DATA SECTION START

import Summits.BirchSwinnertonDyer.Rank1Residual.X11a.VisibilityRecordsNoRam
import Summits.BirchSwinnertonDyer.Rank1Residual.X11a.VisibilityRecords19
import Summits.BirchSwinnertonDyer.Rank1Residual.X11a.VisibilityRecords20
import Summits.BirchSwinnertonDyer.Rank1Residual.X11b.MultiplicativeSurjectivity
import Summits.BirchSwinnertonDyer.Rank1Residual.X11b.CertificateCheckBridge
import Literature.NumberTheory.EllipticCurves.OrdinaryPrimesProofs
import Literature.NumberTheory.EllipticCurves.LFunctionPrimeCoeff
import Literature.NumberTheory.DiophantineGeometry.LocalReduction
import HarnessLib

/-!
# Class X11a — per-pair VISIBILITY records with the CLASS ATOMS in the kernel, file 11
# (cell `bsd-print-x11a`, seat p4)

HONEST FRAMING (cells `b2b-bsdres` / `bsd-print-x11a`, verbatim): the goal is to DELETE the
COMBINATION-SHAPED residual classes of the Birch–Swinnerton-Dyer formula for ALL analytic-rank
`≤ 1` elliptic curves over `ℚ` — "full BSD formula for every rank `≤ 1` curve in class `C`"
assembled STRICTLY from published theorems — so that the rank-`≤ 1` remainder becomes exactly the
CONSTRUCTION-SHAPED classes, which are TYPED (missing-input `Prop`s), NOT attempted. This is not
"finishing BSD". PER PAIR: theorems only, no definition, no named fact; nothing is booked by this
file and no class label changes (referee / planner).

## What

For every record `bsdp<p>_v<label>` of `X11a/VisibilityRecords1…32.lean` (94 rank-`0` X11-type
pairs of the x11a gen-9 census) this file discharges the displayed class binder `hX : ClassX11a W p`
IN THE KERNEL up to the analytic rank: `classX11a_c<label> : W = ⟨…⟩ → W.analyticRank = 0 →
ClassX11a W p` — `p ∥ N` from the integral model (`p ∣ Δ`, `p ∤ c₄`; Silverman VII.5.1 (b)),
`E[p]` irreducible by a Frobenius witness (a good prime `ℓ` with `X² − a_ℓ X + ℓ` irreducible mod
`p`, `a_ℓ` from the kernel point count `countPoints`; Mazur 1978 Prop. 6.3 (1), tree
`hasIrreducibleModPGaloisRep_of_intModel_of_noroot`), and NO (ram) prime by `not_ram_of_intModel`
(`X11a/VisibilityRecordsNoRam.lean`: every prime of `Δ` is `p`, additive, or multiplicative with `p ∣ ord_ℓ Δ`) — and restates the
record as `bsdp<p>_a<label>` with `hr : W.analyticRank = 0` in place of `hX`, the image bit
`ρ̄_{E,p}` onto in the kernel wherever `E` is très ramifié at `p` (x11c's `ClassX11a.surj_of_not_dvd`).
Displayed binders LEFT per record: `hr` (`r_an = 0`, Cremona `allbsd`), `hq`/`hv` (`#Ш_an = p²`),
`θ`/`hθ` (the `p`-congruence, Sturm two-engine, x11a g9), `hrank` (`rank F(ℚ) = 2`, Cremona),
and `hsurj` only at the peu ramifié rows.

References: [SilvermanAEC2009] VII.5.1; [Mazur1978] Prop. 6.3; [SerreInventiones1972] §2.4 Prop. 15;
[Wuthrich2014] Prop. 21; [CremonaMazur2000] §3; [Miller2011LMS] Def. 1.1; [Cremona2006];
`X11a/VisibilityRecords1.lean` (template); HOME `run/shared/lean/pub/bsd-print-x11a/P4-RECORDS-TABLE.md`.
-/

set_option autoImplicit false

noncomputable section

open scoped Classical

open WeierstrassCurve Literature.NumberTheory.EllipticCurves
  Literature.NumberTheory.EllipticCurves.Rank1Residual
  Literature.NumberTheory.EllipticCurves.Rank1Residual.Typed
  Literature.NumberTheory.EllipticCurves.Rank1Residual.X11RankOneCertificates
  Literature.NumberTheory.EllipticCurves.Wuthrich2014
  NumberField IsDedekindDomain Rat.HeightOneSpectrum
  Summit.BirchSwinnertonDyer.BirchSwinnertonDyer.Rank1Residual.IntModel

namespace Summit.BirchSwinnertonDyer.Rank1Residual.X11a.VisibilityRecords

/-! ### `416160u1 @ 5` -/

/-- **`416160u1 = [0, 0, 0, -14157243, -20593006542]` lies in class X11a at `5`, in the KERNEL up to `r_an = 0`**: `5 ∥ N`
(`5 ∣ Δ = ±2⁹·3⁶·5³·17¹¹`, `5 ∤ c₄`: multiplicative, Silverman VII.5.1 (b)); `E[5]` irreducible by the
Frobenius witness `ℓ = 11` (`#Ẽ(𝔽_11) = 8`, `a_11 = 4`, `X² − a_11X + 11` has no root mod `5`;
Mazur 1978 Prop. 6.3 (1)); no (ram) prime (`2` additive; `3` additive; `5 = p`; `17` additive). Displayed: `hr` (`r_an = 0`, Cremona).
[cite: SilvermanAEC2009, VII.5 Prop. 5.1] [cite: Mazur1978, §6 Prop. 6.3 (1) (p. 153)] [cite: Cremona2006, Table 1 (Cremona label 416160u1)] -/
theorem classX11a_c416160u1 (W : WeierstrassCurve ℚ) [W.IsElliptic] [W.IsGloballyMinimal] [Fact (Nat.Prime 5)]
    (hWeq : W = ⟨0, 0, 0, -14157243, -20593006542⟩) (hr : W.analyticRank = 0) : ClassX11a W 5 := by
  haveI : Fact (Nat.Prime 2) := ⟨Nat.prime_two⟩
  haveI : Fact (Nat.Prime 3) := ⟨Nat.prime_three⟩
  haveI : Fact (Nat.Prime 11) := ⟨by norm_num⟩
  haveI : Fact (Nat.Prime 17) := ⟨by norm_num⟩
  have hI : integralModelInt W = ⟨0, 0, 0, -14157243, -20593006542⟩ := by
    subst hWeq; exact integralModelInt_eq_of_map_eq _ (map_mk_int 0 0 0 (-14157243) (-20593006542))
  have hmult : Mult W 5 :=
    hasMultiplicativeReductionAtPrime_of_intModel hI 5 (by decide +kernel) (by decide +kernel)
  have hirr : Irr W 5 := by
    have hc : Nat.card (((⟨0, 0, 0, -14157243, -20593006542⟩ : WeierstrassCurve ℤ).map
        (Int.castRingHom (ZMod 11))).toAffine.Point) = 8 := by
      have h := X11b.natCard_point_eq_countPoints 0 0 0 (-14157243) (-20593006542) 11 (by norm_num)
        (by decide +kernel)
      have h' : countPoints [0, 0, 0, -14157243, -20593006542] 11 = 8 := by decide +kernel
      exact_mod_cast h.trans h'
    exact hasIrreducibleModPGaloisRep_of_intModel_of_noroot (hp := ⟨by norm_num⟩) (hℓ := ⟨by norm_num⟩)
      hI 5 11 (by norm_num) (by decide +kernel) hc (by decide)
  have hnram : ¬ Ram W 5 := not_ram_of_intModel hI 5 [2, 3, 5, 17] [9, 6, 3, 11]
    (by intro q hq; simp only [List.mem_cons, List.mem_nil_iff, or_false] at hq
        rcases hq with rfl | rfl | rfl | rfl <;> norm_num) (by decide +kernel)
    (by intro ℓ hℓ; simp only [List.mem_cons, List.mem_nil_iff, or_false] at hℓ
        rcases hℓ with rfl | rfl | rfl | rfl
        · exact Or.inr (Or.inl (by decide +kernel))
        · exact Or.inr (Or.inl (by decide +kernel))
        · exact Or.inl rfl
        · exact Or.inr (Or.inl (by decide +kernel)))
  exact ⟨hr, by decide, hmult, hirr, hnram⟩

/-- **`416160u1 @ 5`: `BSD(E,5)` with the class atoms in the kernel** — `bsdp5_v416160u1`
(`X11a/VisibilityRecords19.lean`) with `hX` supplied by `classX11a_c416160u1`; image bit in the kernel (très ramifié, `ClassX11a.surj_of_not_dvd`). Displayed binders
left: `hr` (`r_an = 0`), `hq`/`hv` (`#Ш_an = 25`), `θ`/`hθ` (the `5`-congruence), `hrank` (`rank F(ℚ) = 2`).
PER PAIR; nothing booked. [cite: Wuthrich2014, Prop. 21 (p. 400)] [cite: CremonaMazur2000, §3 and Table 1]
[cite: Cremona2006, Table 1 (Cremona label 416160u1)] -/
theorem bsdp5_a416160u1 (hCT : exists_casselsTate_pairing (K := ℚ)) (hW : sha_dvd_analyticSha)
    (hGZK : rank_eq_analyticRank_of_analyticRank_le_one) (hmod : hasEntireLFunction_rat)
    (W : WeierstrassCurve ℚ) [W.IsElliptic] [W.IsGloballyMinimal] [Fact (Nat.Prime 5)]
    (hWeq : W = ⟨0, 0, 0, -14157243, -20593006542⟩) (hr : W.analyticRank = 0)
    {q : ℚ} (hq : shaAn W = (q : ℂ)) (hv : padicValRat 5 q ≤ 2)
    (W' : WeierstrassCurve ℚ) (hW' : W' = ⟨0, 0, 0, -16473, 805732⟩) [W'.IsElliptic]
    (θ : geomTorsion W' ((5 : ℕ) : ℤ) ≃+ geomTorsion W ((5 : ℕ) : ℤ))
    (hθ : ∀ (σ : Field.absoluteGaloisGroup ℚ) (P : geomTorsion W' ((5 : ℕ) : ℤ)),
      θ (σ • P) = σ • θ P)
    (hrank : 2 ≤ W'.mordellWeilRank) : BSDp W 5 := by
  have hX : ClassX11a W 5 := classX11a_c416160u1 W hWeq hr
  have hsurj : Surj W 5 := ClassX11a.surj_of_not_dvd W 5 hX (by
    rw [minimalDiscriminantInt_eq (integralModelInt_eq_of_map_eq (W := W) _ (by rw [hWeq]; exact map_mk_int 0 0 0 (-14157243) (-20593006542))),
      padicValInt_eq_of_dvd_of_not_dvd 5 (e := 3) (by decide +kernel) (by decide +kernel)]
    decide)
  exact bsdp5_v416160u1 hCT hW hGZK hmod W hWeq hX hsurj hq hv W' hW' θ hθ hrank

/-! ### `423360ea1 @ 5` -/

/-- **`423360ea1 = [0, 0, 0, 838416852, -8626325592528]` lies in class X11a at `5`, in the KERNEL up to `r_an = 0`**: `5 ∥ N`
(`5 ∣ Δ = ±2⁴⁷·3⁹·5⁴·7⁹`, `5 ∤ c₄`: multiplicative, Silverman VII.5.1 (b)); `E[5]` irreducible by the
Frobenius witness `ℓ = 13` (`#Ẽ(𝔽_13) = 7`, `a_13 = 7`, `X² − a_13X + 13` has no root mod `5`;
Mazur 1978 Prop. 6.3 (1)); no (ram) prime (`2` additive; `3` additive; `5 = p`; `7` additive). Displayed: `hr` (`r_an = 0`, Cremona).
[cite: SilvermanAEC2009, VII.5 Prop. 5.1] [cite: Mazur1978, §6 Prop. 6.3 (1) (p. 153)] [cite: Cremona2006, Table 1 (Cremona label 423360ea1)] -/
theorem classX11a_c423360ea1 (W : WeierstrassCurve ℚ) [W.IsElliptic] [W.IsGloballyMinimal] [Fact (Nat.Prime 5)]
    (hWeq : W = ⟨0, 0, 0, 838416852, -8626325592528⟩) (hr : W.analyticRank = 0) : ClassX11a W 5 := by
  haveI : Fact (Nat.Prime 2) := ⟨Nat.prime_two⟩
  haveI : Fact (Nat.Prime 3) := ⟨Nat.prime_three⟩
  haveI : Fact (Nat.Prime 7) := ⟨by norm_num⟩
  haveI : Fact (Nat.Prime 13) := ⟨by norm_num⟩
  have hI : integralModelInt W = ⟨0, 0, 0, 838416852, -8626325592528⟩ := by
    subst hWeq; exact integralModelInt_eq_of_map_eq _ (map_mk_int 0 0 0 838416852 (-8626325592528))
  have hmult : Mult W 5 :=
    hasMultiplicativeReductionAtPrime_of_intModel hI 5 (by decide +kernel) (by decide +kernel)
  have hirr : Irr W 5 := by
    have hc : Nat.card (((⟨0, 0, 0, 838416852, -8626325592528⟩ : WeierstrassCurve ℤ).map
        (Int.castRingHom (ZMod 13))).toAffine.Point) = 7 := by
      have h := X11b.natCard_point_eq_countPoints 0 0 0 838416852 (-8626325592528) 13 (by norm_num)
        (by decide +kernel)
      have h' : countPoints [0, 0, 0, 838416852, -8626325592528] 13 = 7 := by decide +kernel
      exact_mod_cast h.trans h'
    exact hasIrreducibleModPGaloisRep_of_intModel_of_noroot (hp := ⟨by norm_num⟩) (hℓ := ⟨by norm_num⟩)
      hI 5 13 (by norm_num) (by decide +kernel) hc (by decide)
  have hnram : ¬ Ram W 5 := not_ram_of_intModel hI 5 [2, 3, 5, 7] [47, 9, 4, 9]
    (by intro q hq; simp only [List.mem_cons, List.mem_nil_iff, or_false] at hq
        rcases hq with rfl | rfl | rfl | rfl <;> norm_num) (by decide +kernel)
    (by intro ℓ hℓ; simp only [List.mem_cons, List.mem_nil_iff, or_false] at hℓ
        rcases hℓ with rfl | rfl | rfl | rfl
        · exact Or.inr (Or.inl (by decide +kernel))
        · exact Or.inr (Or.inl (by decide +kernel))
        · exact Or.inl rfl
        · exact Or.inr (Or.inl (by decide +kernel)))
  exact ⟨hr, by decide, hmult, hirr, hnram⟩

/-- **`423360ea1 @ 5`: `BSD(E,5)` with the class atoms in the kernel** — `bsdp5_v423360ea1`
(`X11a/VisibilityRecords19.lean`) with `hX` supplied by `classX11a_c423360ea1`; image bit in the kernel (très ramifié, `ClassX11a.surj_of_not_dvd`). Displayed binders
left: `hr` (`r_an = 0`), `hq`/`hv` (`#Ш_an = 25`), `θ`/`hθ` (the `5`-congruence), `hrank` (`rank F(ℚ) = 2`).
PER PAIR; nothing booked. [cite: Wuthrich2014, Prop. 21 (p. 400)] [cite: CremonaMazur2000, §3 and Table 1]
[cite: Cremona2006, Table 1 (Cremona label 423360ea1)] -/
theorem bsdp5_a423360ea1 (hCT : exists_casselsTate_pairing (K := ℚ)) (hW : sha_dvd_analyticSha)
    (hGZK : rank_eq_analyticRank_of_analyticRank_le_one) (hmod : hasEntireLFunction_rat)
    (W : WeierstrassCurve ℚ) [W.IsElliptic] [W.IsGloballyMinimal] [Fact (Nat.Prime 5)]
    (hWeq : W = ⟨0, 0, 0, 838416852, -8626325592528⟩) (hr : W.analyticRank = 0)
    {q : ℚ} (hq : shaAn W = (q : ℂ)) (hv : padicValRat 5 q ≤ 2)
    (W' : WeierstrassCurve ℚ) (hW' : W' = ⟨0, 0, 0, -10668, 428848⟩) [W'.IsElliptic]
    (θ : geomTorsion W' ((5 : ℕ) : ℤ) ≃+ geomTorsion W ((5 : ℕ) : ℤ))
    (hθ : ∀ (σ : Field.absoluteGaloisGroup ℚ) (P : geomTorsion W' ((5 : ℕ) : ℤ)),
      θ (σ • P) = σ • θ P)
    (hrank : 2 ≤ W'.mordellWeilRank) : BSDp W 5 := by
  have hX : ClassX11a W 5 := classX11a_c423360ea1 W hWeq hr
  have hsurj : Surj W 5 := ClassX11a.surj_of_not_dvd W 5 hX (by
    rw [minimalDiscriminantInt_eq (integralModelInt_eq_of_map_eq (W := W) _ (by rw [hWeq]; exact map_mk_int 0 0 0 838416852 (-8626325592528))),
      padicValInt_eq_of_dvd_of_not_dvd 5 (e := 4) (by decide +kernel) (by decide +kernel)]
    decide)
  exact bsdp5_v423360ea1 hCT hW hGZK hmod W hWeq hX hsurj hq hv W' hW' θ hθ hrank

DATA SECTION END

[GOAL OF THE EXERCISE] Please copy, without any change, the lines of the material from the first through the one containing "elliptic curves over". Write nothing else.

[RESPONSE TO THE TASK]
import Summits.BirchSwinnertonDyer.Rank1Residual.X11a.VisibilityRecordsNoRam
import Summits.BirchSwinnertonDyer.Rank1Residual.X11a.VisibilityRecords19
import Summits.BirchSwinnertonDyer.Rank1Residual.X11a.VisibilityRecords20
import Summits.BirchSwinnertonDyer.Rank1Residual.X11b.MultiplicativeSurjectivity
import Summits.BirchSwinnertonDyer.Rank1Residual.X11b.CertificateCheckBridge
import Literature.NumberTheory.EllipticCurves.OrdinaryPrimesProofs
import Literature.NumberTheory.EllipticCurves.LFunctionPrimeCoeff
import Literature.NumberTheory.DiophantineGeometry.LocalReduction
import HarnessLib

/-!
# Class X11a — per-pair VISIBILITY records with the CLASS ATOMS in the kernel, file 11
# (cell `bsd-print-x11a`, seat p4)

HONEST FRAMING (cells `b2b-bsdres` / `bsd-print-x11a`, verbatim): the goal is to DELETE the
COMBINATION-SHAPED residual classes of the Birch–Swinnerton-Dyer formula for ALL analytic-rank
`≤ 1` elliptic curves over `ℚ` — "full BSD formula for every rank `≤ 1` curve in class `C`"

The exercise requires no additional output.